▶ [EXERCISE DIRECTIONS]
Output range, inclusive: from the line containing "have hD1 : ∀" to the line containing "exact (((hw ((y, ij.1.1), a)).add". Restate those lines from the data below word for word and only those.

· · ·

import Summits.QuantumFields.YangMills.Theorems.FlatTubeReductionDiagonalMomentSandwichCore
import HarnessLib

/-!
# Joint measurability of the diagonal Laplace exponent `(d, p) ↦ X(d,p)` and of its linear part `X₁(d,p)`; the Haar moments `M₂(p)`, `M_R(p)` are measurable in the fibre/gauge datum
# (route `FlatTubeReduction`, crux K1 `NearFlatRatioLaw` stmt-QuantumFields-24720; seat `ym-line-ftr-p1` g13; rate twin «ratepack-v3 / frozen fibres»; R2b1 RECORD rung — no summit
# statement is proved here)

WHY (memo `Cruxes/NearFlatRatioLaw/Lines/ratepack-v3-frozen-g12.md` §6 (F6c)).  The core+tail sandwich and `…DiagonalRatioOfLevelBounds.fpBOKernel_diag_two_sided_of_levelBounds` take the
integrability of `ρ₁·M₂` and `ρ₁·M_R` on the core as hypotheses (`M₂(p) = ∫_d|X − X₁|`, `M_R(p) = ∫_d X²e^{|X|}`); lane A proved measurability in `d` only (`measurable_diagX_conj`,
`measurable_diagX1_conj`).  Here: joint measurability in `(d, p)`, hence (Fubini, `StronglyMeasurable.integral_prod_left'`) measurability of `M₂`, `M_R` in `p`, and a bounded-on-a-set
integrability lemma — the F6c debt of the κ_W assembly.
* `measurable_cross₂`, `measurable_dot`, `measurable_linkM`, `measurable_stiffPair` (`x ↦ ⟪D_1(w x), D′(c x)(w x)⟫`);
* ★ `measurable_diagX_joint`, ★ `measurable_diagX1_joint`; ★★ `measurable_haarMoment2`, ★★ `measurable_haarMomentR`; `integrableOn_mul_of_bounded`.
HONEST FRAMING: measurability bookkeeping; femto rung R2b1 (RECORD label); not infinite volume, not a gap, not Clay.  No defs, no named facts, no `sorry`.
-/

set_option autoImplicit false

noncomputable section

open MeasureTheory Filter Topology Real Set
open scoped BigOperators Matrix InnerProductSpace RealInnerProductSpace
open Literature.MathematicalPhysics.QuantumFieldTheory
open Literature.MathematicalPhysics.QuantumLattice

namespace Summit.QuantumFields.YangMills.Theorems.FemtoTransferGap.RateTube

open Summit.QuantumFields.YangMills.Theorems.FemtoTransferGap
open Summit.QuantumFields.YangMills.Theorems.FemtoTransferGap.TwoLattice
open Summit.QuantumFields.YangMills.Theorems.FemtoTransferGap.TwoLattice.ConstTube
open Summit.QuantumFields.YangMills.Theorems.FemtoTransferGap.TwoLattice.Avg
open Summit.QuantumFields.YangMills.Theorems.FemtoTransferGap.TwoLattice.Cov
open Summit.QuantumFields.YangMills.Theorems.FemtoTransferGap.TwoLattice.Toron
open Summit.QuantumFields.YangMills.Theorems.FemtoTransferGap.TwoLattice.Stiff (LinkSpace)

variable {L : ℕ} [NeZero L]

/-! ## §1 Measurability of the building blocks (compositional — no Borel structure on the big product is used) -/

omit [NeZero L] in
/-- The cross product of measurable vector fields is measurable (componentwise polynomials). [folklore] -/
theorem measurable_cross₂ {X : Type*} [MeasurableSpace X] {a b : X → Fin 3 → ℝ} (ha : ∀ i, Measurable fun x => a x i) (hb : ∀ i, Measurable fun x => b x i) (i : Fin 3) :
    Measurable fun x => (a x ⨯₃ b x) i := by
  fin_cases i
  · simp only [cross_apply, Fin.zero_eta, Matrix.cons_val_zero]
    exact ((ha 1).mul (hb 2)).sub ((ha 2).mul (hb 1))
  · simp only [cross_apply, Fin.mk_one, Matrix.cons_val_one, Matrix.cons_val_zero]
    exact ((ha 2).mul (hb 0)).sub ((ha 0).mul (hb 2))
  · simp only [cross_apply, Fin.reduceFinMk, Matrix.cons_val]
    exact ((ha 0).mul (hb 1)).sub ((ha 1).mul (hb 0))

omit [NeZero L] in
/-- A dot product of measurable vector fields is measurable. [folklore] -/
theorem measurable_dot {X : Type*} [MeasurableSpace X] {a b : X → Fin 3 → ℝ} (ha : ∀ i, Measurable fun x => a x i) (hb : ∀ i, Measurable fun x => b x i) :
    Measurable fun x => a x ⬝ᵥ b x := by
  simp only [dotProduct]
  exact Finset.measurable_sum _ fun i _ => (ha i).mul (hb i)

omit [NeZero L] in
/-- `(v, v′, g) ↦ M_e = chart(v′_e)⁻¹ g_x⁻¹ chart(v_e)` is measurable in the fibre/gauge datum. [folklore] -/
theorem measurable_linkM (e : Edge 3 L) :
    Measurable fun p : (Edge 3 L → Fin 3 → ℝ) × ((Edge 3 L → Fin 3 → ℝ) × (Site 3 L → SU2)) => linkM L p.1 p.2.1 p.2.2 e := by
  haveI : SecondCountableTopology SU2 := secondCountableTopology_su2
  unfold linkM
  have h1 : Measurable fun p : (Edge 3 L → Fin 3 → ℝ) × ((Edge 3 L → Fin 3 → ℝ) × (Site 3 L → SU2)) => chartSU2 (p.2.1 e) :=
    continuous_chartSU2.measurable.comp ((measurable_pi_apply e).comp (measurable_fst.comp measurable_snd))
  have h2 : Measurable fun p : (Edge 3 L → Fin 3 → ℝ) × ((Edge 3 L → Fin 3 → ℝ) × (Site 3 L → SU2)) => p.2.2 e.1 :=
    (measurable_pi_apply e.1).comp (measurable_snd.comp measurable_snd)
  have h3 : Measurable fun p : (Edge 3 L → Fin 3 → ℝ) × ((Edge 3 L → Fin 3 → ℝ) × (Site 3 L → SU2)) => chartSU2 (p.1 e) :=
    continuous_chartSU2.measurable.comp ((measurable_pi_apply e).comp measurable_fst)
  exact (h1.inv.mul h2.inv).mul h3

/-- `x ↦ ⟪D_1 (w x), D′(c x) (w x)⟫` is measurable when the coordinates of `w` and `c` are. [folklore] -/
theorem measurable_stiffPair {X : Type*} [MeasurableSpace X] {c : X → Fin 3 → Fin 3 → ℝ} {w : X → LinkSpace L} (hc : ∀ k i, Measurable fun x => c x k i)
    (hw : ∀ ea : Edge 3 L × Fin 3, Measurable fun x => w x ea) :
    Measurable fun x => ⟪covCurl (1 : GaugeConfig 3 L SU2) (w x), covCurlLin (c x) (w x)⟫ := by
  have hD1 : ∀ q : Plaquette 3 L × Fin 3, Measurable fun x => covCurl (1 : GaugeConfig 3 L SU2) (w x) q := by
    rintro ⟨⟨y, ij⟩, a⟩
    simp_rw [covCurl_one_apply]
    exact (((hw ((y, ij.1.1), a)).add (hw ((y.shift ij.1.1, ij.1.2), a))).sub (hw ((y.shift ij.1.2, ij.1.1), a))).sub (hw ((y, ij.1.2), a))
  have hDl : ∀ q : Plaquette 3 L × Fin 3, Measurable fun x => covCurlLin (c x) (w x) q := by
    rintro ⟨⟨y, ij⟩, a⟩
    simp_rw [covCurlLin_apply]
    exact (measurable_cross₂ (hc ij.1.1) (fun b => hw ((y.shift ij.1.1, ij.1.2), b)) a).sub (measurable_cross₂ (hc ij.1.2) (fun b => hw ((y.shift ij.1.2, ij.1.1), b)) a)
  simp_rw [PiLp.inner_apply, RCLike.inner_apply, conj_trivial]
  exact Finset.measurable_sum _ fun q _ => (hDl q).mul (hD1 q)

/-! ## §2 ★ Joint measurability of the exponent and of its linear part -/

set_option maxHeartbeats 800000 in
/-- ★ `(d, p) ↦ diagX β (dud⁻¹) v v′ g` is measurable. [folklore] -/
theorem measurable_diagX_joint (β : ℝ) (u : GaugeConfig 3 1 SU2) :
    Measurable fun q : SU2 × ((Edge 3 L → Fin 3 → ℝ) × ((Edge 3 L → Fin 3 → ℝ) × (Site 3 L → SU2))) =>
      diagX L β (gaugeTransform (fun _ : Site 3 1 => q.1) u) q.2.1 q.2.2.1 q.2.2.2 := by
  haveI : SecondCountableTopology SU2 := secondCountableTopology_su2
  have hc : Measurable fun q : SU2 × ((Edge 3 L → Fin 3 → ℝ) × ((Edge 3 L → Fin 3 → ℝ) × (Site 3 L → SU2))) => gaugeTransform (fun _ : Site 3 1 => q.1) u :=
    (measurable_constGaugeAction_left (L := 1) u).comp measurable_fst
  have hTC : Measurable fun p : GaugeConfig 3 L SU2 × GaugeConfig 3 L SU2 => timeCoupling su2Rep p.1 p.2 := (continuous_timeCoupling su2Rep continuous_su2Rep).measurable
  have hS : Measurable fun U : GaugeConfig 3 L SU2 => wilsonAction su2Rep U := (continuous_wilsonAction su2Rep continuous_su2Rep).measurable
  have hS1 : Measurable fun U : GaugeConfig 3 1 SU2 => wilsonAction su2Rep U := (continuous_wilsonAction su2Rep continuous_su2Rep).measurable
  have hv : Measurable fun q : SU2 × ((Edge 3 L → Fin 3 → ℝ) × ((Edge 3 L → Fin 3 → ℝ) × (Site 3 L → SU2))) => q.2.1 := measurable_fst.comp measurable_snd
  have hv' : Measurable fun q : SU2 × ((Edge 3 L → Fin 3 → ℝ) × ((Edge 3 L → Fin 3 → ℝ) × (Site 3 L → SU2))) => q.2.2.1 := measurable_fst.comp (measurable_snd.comp measurable_snd)
  have hg : Measurable fun q : SU2 × ((Edge 3 L → Fin 3 → ℝ) × ((Edge 3 L → Fin 3 → ℝ) × (Site 3 L → SU2))) => q.2.2.2 := measurable_snd.comp (measurable_snd.comp measurable_snd)
  have hTv : Measurable fun q : SU2 × ((Edge 3 L → Fin 3 → ℝ) × ((Edge 3 L → Fin 3 → ℝ) × (Site 3 L → SU2))) => orthoTube L (gaugeTransform (fun _ : Site 3 1 => q.1) u) q.2.1 := by
    have h := (measurable_orthoTube L).comp (hc.prodMk hv)
    simpa only [Function.comp_def] using h
  have hTv' : Measurable fun q : SU2 × ((Edge 3 L → Fin 3 → ℝ) × ((Edge 3 L → Fin 3 → ℝ) × (Site 3 L → SU2))) => orthoTube L (gaugeTransform (fun _ : Site 3 1 => q.1) u) q.2.2.1 := by
    have h := (measurable_orthoTube L).comp (hc.prodMk hv')
    simpa only [Function.comp_def] using h
  have hT1v : Measurable fun q : SU2 × ((Edge 3 L → Fin 3 → ℝ) × ((Edge 3 L → Fin 3 → ℝ) × (Site 3 L → SU2))) => orthoTube L (1 : GaugeConfig 3 1 SU2) q.2.1 := by
    have h := (measurable_orthoTube_right (L := L) 1).comp hv
    simpa only [Function.comp_def] using h
  have hT1v' : Measurable fun q : SU2 × ((Edge 3 L → Fin 3 → ℝ) × ((Edge 3 L → Fin 3 → ℝ) × (Site 3 L → SU2))) => orthoTube L (1 : GaugeConfig 3 1 SU2) q.2.2.1 := by
    have h := (measurable_orthoTube_right (L := L) 1).comp hv'
    simpa only [Function.comp_def] using h
  have hgTv' : Measurable fun q : SU2 × ((Edge 3 L → Fin 3 → ℝ) × ((Edge 3 L → Fin 3 → ℝ) × (Site 3 L → SU2))) =>
      gaugeTransform q.2.2.2 (orthoTube L (gaugeTransform (fun _ : Site 3 1 => q.1) u) q.2.2.1) := by
    have h := (measurable_gaugeAction (L := L)).comp (hTv'.prodMk hg)
    simpa only [Function.comp_def] using h
  have hgT1v' : Measurable fun q : SU2 × ((Edge 3 L → Fin 3 → ℝ) × ((Edge 3 L → Fin 3 → ℝ) × (Site 3 L → SU2))) => gaugeTransform q.2.2.2 (orthoTube L (1 : GaugeConfig 3 1 SU2) q.2.2.1) := by
    have h := (measurable_gaugeAction (L := L)).comp (hT1v'.prodMk hg)
    simpa only [Function.comp_def] using h
  have hK : Measurable fun q : SU2 × ((Edge 3 L → Fin 3 → ℝ) × ((Edge 3 L → Fin 3 → ℝ) × (Site 3 L → SU2))) =>
      timeCoupling su2Rep (orthoTube L (gaugeTransform (fun _ : Site 3 1 => q.1) u) q.2.1) (gaugeTransform q.2.2.2 (orthoTube L (gaugeTransform (fun _ : Site 3 1 => q.1) u) q.2.2.1)) := by
    have h := hTC.comp (hTv.prodMk hgTv')
    simpa only [Function.comp_def] using h
  have hK1 : Measurable fun q : SU2 × ((Edge 3 L → Fin 3 → ℝ) × ((Edge 3 L → Fin 3 → ℝ) × (Site 3 L → SU2))) =>
      timeCoupling su2Rep (orthoTube L (1 : GaugeConfig 3 1 SU2) q.2.1) (gaugeTransform q.2.2.2 (orthoTube L (1 : GaugeConfig 3 1 SU2) q.2.2.1)) := by
    have h := hTC.comp (hT1v.prodMk hgT1v')
    simpa only [Function.comp_def] using h
  have hSv : Measurable fun q : SU2 × ((Edge 3 L → Fin 3 → ℝ) × ((Edge 3 L → Fin 3 → ℝ) × (Site 3 L → SU2))) => wilsonAction su2Rep (orthoTube L (gaugeTransform (fun _ : Site 3 1 => q.1) u) q.2.1) := by
    have h := hS.comp hTv
    simpa only [Function.comp_def] using h
  have hSv' : Measurable fun q : SU2 × ((Edge 3 L → Fin 3 → ℝ) × ((Edge 3 L → Fin 3 → ℝ) × (Site 3 L → SU2))) => wilsonAction su2Rep (orthoTube L (gaugeTransform (fun _ : Site 3 1 => q.1) u) q.2.2.1) := by
    have h := hS.comp hTv'
    simpa only [Function.comp_def] using h
  have hS1v : Measurable fun q : SU2 × ((Edge 3 L → Fin 3 → ℝ) × ((Edge 3 L → Fin 3 → ℝ) × (Site 3 L → SU2))) => wilsonAction su2Rep (orthoTube L (1 : GaugeConfig 3 1 SU2) q.2.1) := by
    have h := hS.comp hT1v
    simpa only [Function.comp_def] using h
  have hS1v' : Measurable fun q : SU2 × ((Edge 3 L → Fin 3 → ℝ) × ((Edge 3 L → Fin 3 → ℝ) × (Site 3 L → SU2))) => wilsonAction su2Rep (orthoTube L (1 : GaugeConfig 3 1 SU2) q.2.2.1) := by
    have h := hS.comp hT1v'
    simpa only [Function.comp_def] using h
  have hSu : Measurable fun q : SU2 × ((Edge 3 L → Fin 3 → ℝ) × ((Edge 3 L → Fin 3 → ℝ) × (Site 3 L → SU2))) => wilsonAction su2Rep (gaugeTransform (fun _ : Site 3 1 => q.1) u) := by
    have h := hS1.comp hc
    simpa only [Function.comp_def] using h
  have hA : Measurable fun q : SU2 × ((Edge 3 L → Fin 3 → ℝ) × ((Edge 3 L → Fin 3 → ℝ) × (Site 3 L → SU2))) =>
      β * (timeCoupling su2Rep (orthoTube L (gaugeTransform (fun _ : Site 3 1 => q.1) u) q.2.1) (gaugeTransform q.2.2.2 (orthoTube L (gaugeTransform (fun _ : Site 3 1 => q.1) u) q.2.2.1)) -
        timeCoupling su2Rep (orthoTube L (1 : GaugeConfig 3 1 SU2) q.2.1) (gaugeTransform q.2.2.2 (orthoTube L (1 : GaugeConfig 3 1 SU2) q.2.2.1))) := (hK.sub hK1).const_mul β
  have hB : Measurable fun q : SU2 × ((Edge 3 L → Fin 3 → ℝ) × ((Edge 3 L → Fin 3 → ℝ) × (Site 3 L → SU2))) =>
      β / 2 * ((wilsonAction su2Rep (orthoTube L (gaugeTransform (fun _ : Site 3 1 => q.1) u) q.2.1) - (L : ℝ) ^ 3 * wilsonAction su2Rep (gaugeTransform (fun _ : Site 3 1 => q.1) u)) -
        wilsonAction su2Rep (orthoTube L (1 : GaugeConfig 3 1 SU2) q.2.1)) := ((hSv.sub (hSu.const_mul _)).sub hS1v).const_mul _
  have hC : Measurable fun q : SU2 × ((Edge 3 L → Fin 3 → ℝ) × ((Edge 3 L → Fin 3 → ℝ) × (Site 3 L → SU2))) =>
      β / 2 * ((wilsonAction su2Rep (orthoTube L (gaugeTransform (fun _ : Site 3 1 => q.1) u) q.2.2.1) - (L : ℝ) ^ 3 * wilsonAction su2Rep (gaugeTransform (fun _ : Site 3 1 => q.1) u)) -
        wilsonAction su2Rep (orthoTube L (1 : GaugeConfig 3 1 SU2) q.2.2.1)) := ((hSv'.sub (hSu.const_mul _)).sub hS1v').const_mul _
  unfold diagX
  exact (hA.sub hB).sub hC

· · ·

▶ [REPLY TO THE TASK]
  have hD1 : ∀ q : Plaquette 3 L × Fin 3, Measurable fun x => covCurl (1 : GaugeConfig 3 L SU2) (w x) q := by
    rintro ⟨⟨y, ij⟩, a⟩
    simp_rw [covCurl_one_apply]
    exact (((hw ((y, ij.1.1), a)).add (hw ((y.shift ij.1.1, ij.1.2), a))).sub (hw ((y.shift ij.1.2, ij.1.1), a))).sub (hw ((y, ij.1.2), a))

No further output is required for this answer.